The inside of a grain silo

The New IT Silo

cloudcoreo George Moberly 0 Comments

The more things change, the more they stay the same. IT teams have battled siloing “forever.” In recent years, the term DevOps has been coined (followed by child terms such as SecOps, DevSecOps, NoOps) to express the nirvana idea was that there would finally be a wonderful place where there were no more silos. Individuals would be fully capable of doing development, operations, deployment, monitoring, cost, and security.

At CloudCoreo, we have seen many large AWS consumers who are blazing full speed ahead to combine most of these functions, but are struggling to keep up with security. These are often newer companies that have scaled to the point where they have realized they need a dedicated security role to work alongside their development teams in order to ensure the safety and security of their applications. But often the tools that are used by a security role operate “over the top,” providing scan results for everything in the cloud account regardless of where it came from or how it was provisioned. Naturally, the result is that remediation—actually fixing the issues security finds—is often hampered by lack of context and the sheer volume of the feedback provided. In isolation, these over the top scans leave security overwhelmed with a to-do list that often only gets larger with time and leave development overwhelmed with un-prioritized security requests that compete with their other business priorities. We’ve consistently heard that this approach does not scale and rarely results in a reasonable amount of time to address critical security issues that arise out of misconfigured cloud services discovered too late.
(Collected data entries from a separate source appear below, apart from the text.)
import Literature.Computability.AlgebraicComplexity.LocalStrongUSP
import Mathlib.Data.Fintype.Perm
import Mathlib.Logic.Equiv.Fin.Basic
import Mathlib.Data.Finset.Powerset
import Mathlib.Algebra.BigOperators.Fin
import Mathlib.Data.Nat.Choose.Basic
import Mathlib.Data.Fintype.Powerset
import HarnessLib

/-!
# Uniquely solvable puzzles (USPs), strong USPs, and CKSU's reduction of strong USPs to LOCAL strong
USPs (Cohn–Kleinberg–Szegedy–Umans 2005, §3 and Proposition 6.3)

Topic `Literature/Computability/AlgebraicComplexity` (group-theoretic matrix multiplication).
Companion of `LocalStrongUSP.lean`, whose module docstring lists as NOT formalised there:
"strong USPs and USPs proper (CKSU Defs. §3), Lemma 32 'every local strong USP is a strong USP'".
This file supplies exactly those, following the FOCS 2005 paper of Cohn, Kleinberg, Szegedy and
Umans (arXiv:math/0511460; FOCS numbering / consecutive arXiv numbering given as `FOCS / arXiv`):

* `IsUSP`, `IsStrongUSP` — the definitions of §3 ("USPs and strong USPs", arXiv text p. 5), for a
  puzzle given as an indexed family `row : Fin s → Fin k → Fin 3` of `s` rows of width `k` over the
  alphabet `{1,2,3}` coded `{0,1,2}` (as in `IsLocalStrongUSP`).  AS PRINTED: "A uniquely solvable
  puzzle (USP) of width `k` is a subset `U ⊆ {1,2,3}^k` satisfying the following property: For all
  permutations `π₁, π₂, π₃ ∈ Sym(U)`, either `π₁ = π₂ = π₃` or else there exist `u ∈ U` and
  `i ∈ [k]` such that at least two of `(π₁(u))ᵢ = 1`, `(π₂(u))ᵢ = 2`, and `(π₃(u))ᵢ = 3` hold."
  and "A strong USP is a USP in which the defining property is strengthened as follows: … such that
  exactly two of `(π₁(u))ᵢ = 1`, `(π₂(u))ᵢ = 2`, and `(π₃(u))ᵢ = 3` hold."  With rows indexed by
  `Fin s` and `Sym(U)` read as `Equiv.Perm (Fin s)`, a family with two equal rows is never a strong
  USP (`IsStrongUSP.injective`), so `IsStrongUSP row` says precisely that the SET of rows is a strong
  USP of size `s` in CKSU's sense (= Anderson–Ji–Xu, arXiv:2301.00074v1 §2 Def. 1 "(s,k)-puzzle =
  set of s rows" + Def. 3 "Strong USP").
* `IsStrongUSP.isUSP` (immediate) and `IsLocalStrongUSP.isStrongUSP` = **Lemma 6.1 / 32** ("Every
  local strong USP is a strong USP"), proved as printed.
* `isStrongUSP_iff_fix_first` — the reduction "we fix `π₁ = 1`" (Anderson–Ji–Xu, arXiv:2301.00074v1
  §3.1, remark after Algorithm 1: re-index `u` by `π₁`), proved.
* **Proposition 6.3 / 34** ("The strong USP capacity is achieved by local strong USPs. In
  particular, given any strong USP `U` of width `k`, there exists a local strong USP of size `|U|!`
  and width `|U|k`."), second sentence, proved by the printed construction: the rows of the new
  puzzle are indexed by `π ∈ Sym(U)` and the row `U_π` is the concatenation of
  `π(u₁), …, π(u_{|U|})` (`strongUSPBlowup`; `IsStrongUSP.isLocalStrongUSP_blowup` for any
  injective indexing of permutations and any surjective indexing of the `|U|·k` coordinates, and the
  `Fin`-indexed existence statement `IsStrongUSP.exists_isLocalStrongUSP` with sizes `s !` and
  `s * k`).  The first sentence (about the strong USP CAPACITY, a `limsup`) is not stated here: the
  tree has no USP-capacity vocabulary. TODO(general form): strong USP capacity (CKSU §3) and
  "capacity achieved by local strong USPs".

* **The size of a USP** (section `USPSize`): `IsUSP.uspPiece_injective` = Anderson–Ji–Xu Lemma 6
  ("Implicit in [cksu05]": the `e`-pieces of distinct rows differ — the core of CKSU Lemma 3.2 / 12),
  the unique-pieces bound `IsUSP.card_le_two_pow` (`s ≤ 2^k`), and Anderson–Ji–Xu §5 Proposition 2
  (the "USP bound") `IsUSP.card_le_uspSizeBound : s ≤ uspSizeBound k` with
  `uspSizeBound k = Σ_{c₁+c₂≤k} min(binom(k,c₁), binom(k,c₂), binom(k,k−c₁−c₂))`, whose values for
  `k = 1…12` (`uspSizeBound_values`) are the 'USP' row `3 6 12 24 45 87 168 312 597 1140 2112 4023`
  of their Table 2, all PROVED.

* **Downward closure** (section `Downward`): Anderson–Ji–Xu Lemma 5 ("If `P` is a strong USP, then so
  is every subpuzzle") as `IsStrongUSP.restrict` (and `IsUSP.restrict`), proved as printed via
  `Equiv.Perm.extendDomain`.

* **Two symbols per coordinate** (section `TwoSymbols`): CKSU §3.4 — a USP in which every column misses a
  symbol is a strong USP (`IsUSP.isStrongUSP_of_twoSymbols`).

* **Puzzle symmetry** (section `Symmetry`): Anderson–Ji–Xu §4.1 Lemma 8 — strong-USP-ness (and USP-ness) is
  invariant under reordering rows (`isStrongUSP_rowPerm_iff`), reordering columns
  (`isStrongUSP_colPerm_iff`) and relabelling the three symbols (`isStrongUSP_symbolPerm_iff`, via the
  re-slotting `π'_a = π_{δ⁻¹ a}` of the three permutations); `AndersonJiXu2020_lemma8` as printed and the
  combined `isStrongUSP_relabel_iff`.

Why this matters downstream (not proved in THIS file, which imports nothing from `Summits/`): with
the tree's PROVED Theorem 6.2 / 33 (`CohnKleinbergSzegedyUmans2005_thm33_holds`: local strong USP ⇒
STPP family in `Cyc_ℓ^k`) and Theorem 5.5 (abelian case, proved), Proposition 34 turns CKSU's
Corollary 3.6 / 16 — "`ω ≤ 3 log m / log(m−1) − 3 log(|U|!)/(|U| k log(m−1))` for every strong USP
`U` of width `k` and every `m ≥ 3`" (= Anderson–Ji–Xu 2020, Lemma 1) — into a theorem; that
assembly is census-side (`Summits/MatrixMultiplication/OmegaCensus/StrongUSPOmegaBound.lean`).

## References
* H. Cohn, R. Kleinberg, B. Szegedy, C. Umans, *Group-theoretic algorithms for matrix
  multiplication*, FOCS 2005, 379–388; arXiv:math/0511460 (§3 p. 5: USP / strong USP; §6.1 p. 10:
  Lemma 32, Theorem 33, Proposition 34). [CohnKleinbergSzegedyUmans2005]
* M. Anderson, Z. Ji, A. Y. Xu, *Matrix multiplication: verifying strong uniquely solvable
  puzzles*, SAT 2020, LNCS 12178, 464–480; full version arXiv:2301.00074v1 (§2 Def. 1–4, Lemma 1
  = CKSU Cor. 3.6, Prop. 1 = CKSU Prop. 6.3; §3.1 Algorithm 1). [AndersonJiXu2020]
-/

namespace Literature.Computability.AlgebraicComplexity

open Equiv

/-! ## The two coordinate predicates of CKSU §3 (symbols `1,2,3` coded `0,1,2`) -/

/-- "at least two of `a = 1`, `b = 2`, `c = 3` hold" (symbols coded `0, 1, 2`) — the coordinate
condition in the definition of a USP. [cite: CohnKleinbergSzegedyUmans2005, §3 (p. 5), definition of a USP] -/
def USPAtLeastTwo (a b c : Fin 3) : Prop :=
  (a = 0 ∧ b = 1) ∨ (a = 0 ∧ c = 2) ∨ (b = 1 ∧ c = 2)

/-- "exactly two of `a = 1`, `b = 2`, `c = 3` hold" (symbols coded `0, 1, 2`) — the coordinate
condition in the definition of a strong USP.
[cite: CohnKleinbergSzegedyUmans2005, §3 (p. 5), definition of a strong USP] -/
def USPExactlyTwo (a b c : Fin 3) : Prop :=
  (a = 0 ∧ b = 1 ∧ c ≠ 2) ∨ (a = 0 ∧ b ≠ 1 ∧ c = 2) ∨ (a ≠ 0 ∧ b = 1 ∧ c = 2)

/-- Decidability of the "at least two" coordinate condition (plumbing for `decide`). [folklore] -/
instance USPAtLeastTwo.instDecidable (a b c : Fin 3) : Decidable (USPAtLeastTwo a b c) := by
  unfold USPAtLeastTwo; infer_instance

/-- Decidability of the "exactly two" coordinate condition (plumbing for `decide`). [folklore] -/
instance USPExactlyTwo.instDecidable (a b c : Fin 3) : Decidable (USPExactlyTwo a b c) := by
  unfold USPExactlyTwo; infer_instance

/-- "exactly two" implies "at least two". [folklore] -/
private theorem USPExactlyTwo.atLeastTwo {a b c : Fin 3} (h : USPExactlyTwo a b c) :
    USPAtLeastTwo a b c := by
  rcases h with ⟨h0, h1, -⟩ | ⟨h0, -, h2⟩ | ⟨-, h1, h2⟩
  · exact Or.inl ⟨h0, h1⟩
  · exact Or.inr (Or.inl ⟨h0, h2⟩)
  · exact Or.inr (Or.inr ⟨h1, h2⟩)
The reality is that chasing down issues after the fact is costly and it slows organizations down.

The idea behind shift left testing is to test as early and often as possible.

The idea behind shift left testing is to test as early and often as possible.

To address this issue, we’ve come up with a different approach to cloud configuration auditing, one that shifts the problem left, into the developer toolchain.

Developers are the ones creating the issues, and developers are the ones who need training, guidance, and feedback, and they need it quickly—in real time responses to any changes they just made that can cause potential issues. That is the time to address a new issue, while the code is still fresh from the fingers, not months or years later when no one is still around who remembers what was done and why.

That is the time to address a new issue, while the code is still fresh from the fingers, not months or years later when no one is still around who remembers what was done and why.

We also know that doing this has to be transparent and not involve any change to the developer workflow—it needs to be inserted without disrupting code, processes, or tooling.

We’ve created a solution that allows easy and transparent insertion of cloud and application checks into the continuous delivery pipeline that provides an enhanced production pipeline. Unit testing and source code security scanning can already be integrated into your CI/CD pipeline, so why not cloud infrastructure testing? An automated pipeline is exactly the place you want to find out about issues with your cloud infrastructure—not days, weeks, or months later in an over the top security scan. We think it’s the right solution to the growing problem of cloud misconfiguration and we’re excited to share our approach.